Global Health Policy Center Monthly Newsletter: July 2017

Dear colleague,
 
Welcome to the July 2017 newsletter from the Global Health Policy Center (GHPC) at the Center for Strategic and International Studies (CSIS)! We invite you to catch up on our latest content.

Publications:

  • Protecting the United States from the Health Security Risk of Global Tuberculosis: Tuberculosis (TB), an airborne infectious disease, is the number one infectious disease killer worldwide. Moreover, drug-resistant forms of TB are rapidly rising and pose a health security threat to the U.S. Cases of multidrug-resistant TB (MDR-TB) and extensively drug-resistant TB (XDR-TB) are difficult to treat, costly, and often fatal.

    From March to April 2017, CSIS convened a series of discussions with domestic and global TB experts on the greatest pressing issues in TB control, financing, research, and product development. A new report by GHPC Senior Fellow Audrey Jackson resulted from those consultations.

    To protect Americans and to make the most of the newly available medical countermeasures, innovative scientific thinking, and burgeoning international political will, the time is ripe for a heightened U.S. focus on the global TB epidemic. We call for the U.S. government to invest strategically in domestic and global TB programs and research and development (R&D) that will contribute to ending the TB epidemic. In the short-term, there are existing and newly emerging treatments and diagnostics that can be deployed effectively to reduce the impact of TB in the United States and globally. Innovations in service delivery can enhance treatment outcomes and prevent the development and spread of MDR-TB and XDR-TB. Immediate and ongoing investments in R&D are also needed to stimulate new treatments, diagnostics, and ultimately a vaccine to end the global TB epidemic.
     
  • In February 2017, the GHPC convened an expert working group on HIV to discuss critical issues affecting continued U.S. leadership on HIV and progress toward control of the pandemic. On June 21, my colleague Sara Allinder, Deputy Director and Senior Fellow, and I published a policy brief,  “A Moment of Reckoning for U.S. Leadership on Global HIV” on behalf of the group. The brief is a response to the Trump administration’s proposed $2 billion in cuts to global health and makes recommendations to the Trump administration and Congress on global HIV strategy.

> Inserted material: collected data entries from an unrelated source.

import Summits.Ventures.CertifiedManyBodySolver.Certificates.S2Rm2uTierP.Head
import Summits.Ventures.CertifiedManyBodySolver.Certificates.S2Rm2uTierP.Hints020
import Summits.Ventures.CertifiedManyBodySolver.Rows.CorrWindowCertKernelChainQuotAdjFastBox

/-!
# tier-P instance (S2Rm2u-R13-W3) — chain forest segment 79 of 103 (steps 262..265 from `[]`), file 1 of 1: steps 262..265 (topology (B): eval%-chained accumulators, import-serial INSIDE the segment only)

Generated by hubbard-algo-p2's untrusted exporter (emit_v0.py + emit_w3.py); every datum below is re-derived / re-checked by the kernel chain
(`stepEQA`, Rows/CorrWindowCertKernelChainQuotAdj.lean) or is inert. HONEST FRAMING (xx1): instance data / kernel replay of a CONTROL/CALIBRATION
certificate (S2′-Rm2-u″ OVERHANG pinned spoke of the La214-E t′-pair {S2′ −357/740, hub′ −3/10}: t′ = −357/740, CORNER objective t′_X = −3/10, eom multipliers PINNED to the hub-Rm2-u′ certificate (EB by name), sdp-1 (R1) C-edition j326976, 4^40-dyadic two-level Gram factors); nothing here is a theorem about the Hubbard model; no summit statement. [cite: Han2020Bootstrap, §3]
-/

set_option linter.style.longLine false
set_option maxRecDepth 100000
set_option maxHeartbeats 0

namespace Summit.Ventures.CertifiedManyBodySolver
namespace CARPolyWindow.TierP.S2Rm2u
open Summit.Ventures.CertifiedQuantumChemistry Summit.Ventures.CertifiedQuantumChemistry.CARPoly
open Literature.MathematicalPhysics.QuantumLattice Literature.MathematicalPhysics.QuantumLattice.HubbardWave0
open Literature.Probability.LatticeModels
open CARPolyWindow CARPolyWindow.BoxGeom

/-- segment 79 starts from the EMPTY accumulator before step 262 (chain forest, R-g4-11 (L6)). [folklore] -/
def C79_0 : SOSDual.EncPoly := []

/-- accumulator after step 263 within segment 79 (evaluated at elaboration; the kernel re-derives it in `step_262`). [folklore] -/
def C79_1 : SOSDual.EncPoly := eval% stepEQA D 2048 C79_0 (slices.getD 262 []) (hintsOfCodes Dr reps HC262)

/-- KERNEL FACT, step 262 of 350 (fast step (L7): `stepEQAFB_kernel`, box edition). [folklore] -/
theorem step_262 : C79_1 = stepEQA D 2048 C79_0 (slices.getD 262 []) (hintsOfCodes Dr reps HC262) :=
  stepEQAFB_kernel 6 13 7 rfl (by decide +kernel)

/-- accumulator after step 264 within segment 79 (evaluated at elaboration; the kernel re-derives it in `step_263`). [folklore] -/
def C79_2 : SOSDual.EncPoly := eval% stepEQA D 2048 C79_1 (slices.getD 263 []) (hintsOfCodes Dr reps HC263)

/-- KERNEL FACT, step 263 of 350 (fast step (L7): `stepEQAFB_kernel`, box edition). [folklore] -/
theorem step_263 : C79_2 = stepEQA D 2048 C79_1 (slices.getD 263 []) (hintsOfCodes Dr reps HC263) :=
  stepEQAFB_kernel 6 13 7 rfl (by decide +kernel)

/-- accumulator after step 265 within segment 79 (evaluated at elaboration; the kernel re-derives it in `step_264`). [folklore] -/
def C79_3 : SOSDual.EncPoly := eval% stepEQA D 2048 C79_2 (slices.getD 264 []) (hintsOfCodes Dr reps HC264)

/-- KERNEL FACT, step 264 of 350 (fast step (L7): `stepEQAFB_kernel`, box edition). [folklore] -/
theorem step_264 : C79_3 = stepEQA D 2048 C79_2 (slices.getD 264 []) (hintsOfCodes Dr reps HC264) :=
  stepEQAFB_kernel 6 13 7 rfl (by decide +kernel)

/-- accumulator after step 266 within segment 79 (evaluated at elaboration; the kernel re-derives it in `step_265`). [folklore] -/
def C79_4 : SOSDual.EncPoly := eval% stepEQA D 2048 C79_3 (slices.getD 265 []) (hintsOfCodes Dr reps HC265)

/-- KERNEL FACT, step 265 of 350 (fast step (L7): `stepEQAFB_kernel`, box edition). [folklore] -/
theorem step_265 : C79_4 = stepEQA D 2048 C79_3 (slices.getD 265 []) (hintsOfCodes Dr reps HC265) :=
  stepEQAFB_kernel 6 13 7 rfl (by decide +kernel)


end CARPolyWindow.TierP.S2Rm2u
end Summit.Ventures.CertifiedManyBodySolver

    A subgroup of the HIV working group examined the urgency of preventing HIV infections among adolescent girls and young women, especially in east and southern Africa. In “The Next Frontier: Stop New HIV Infections in Adolescent Girls and Young Women,” Janet Fleischman, Senior Associate, and Katey Peck, Program Manager and Research Associate, describe the high burden of HIV on this population, a U.S.-led public private partnership to reduce new infection rates, and steps the Trump administration and Congress should take to strengthen U.S. leadership and impact in this area.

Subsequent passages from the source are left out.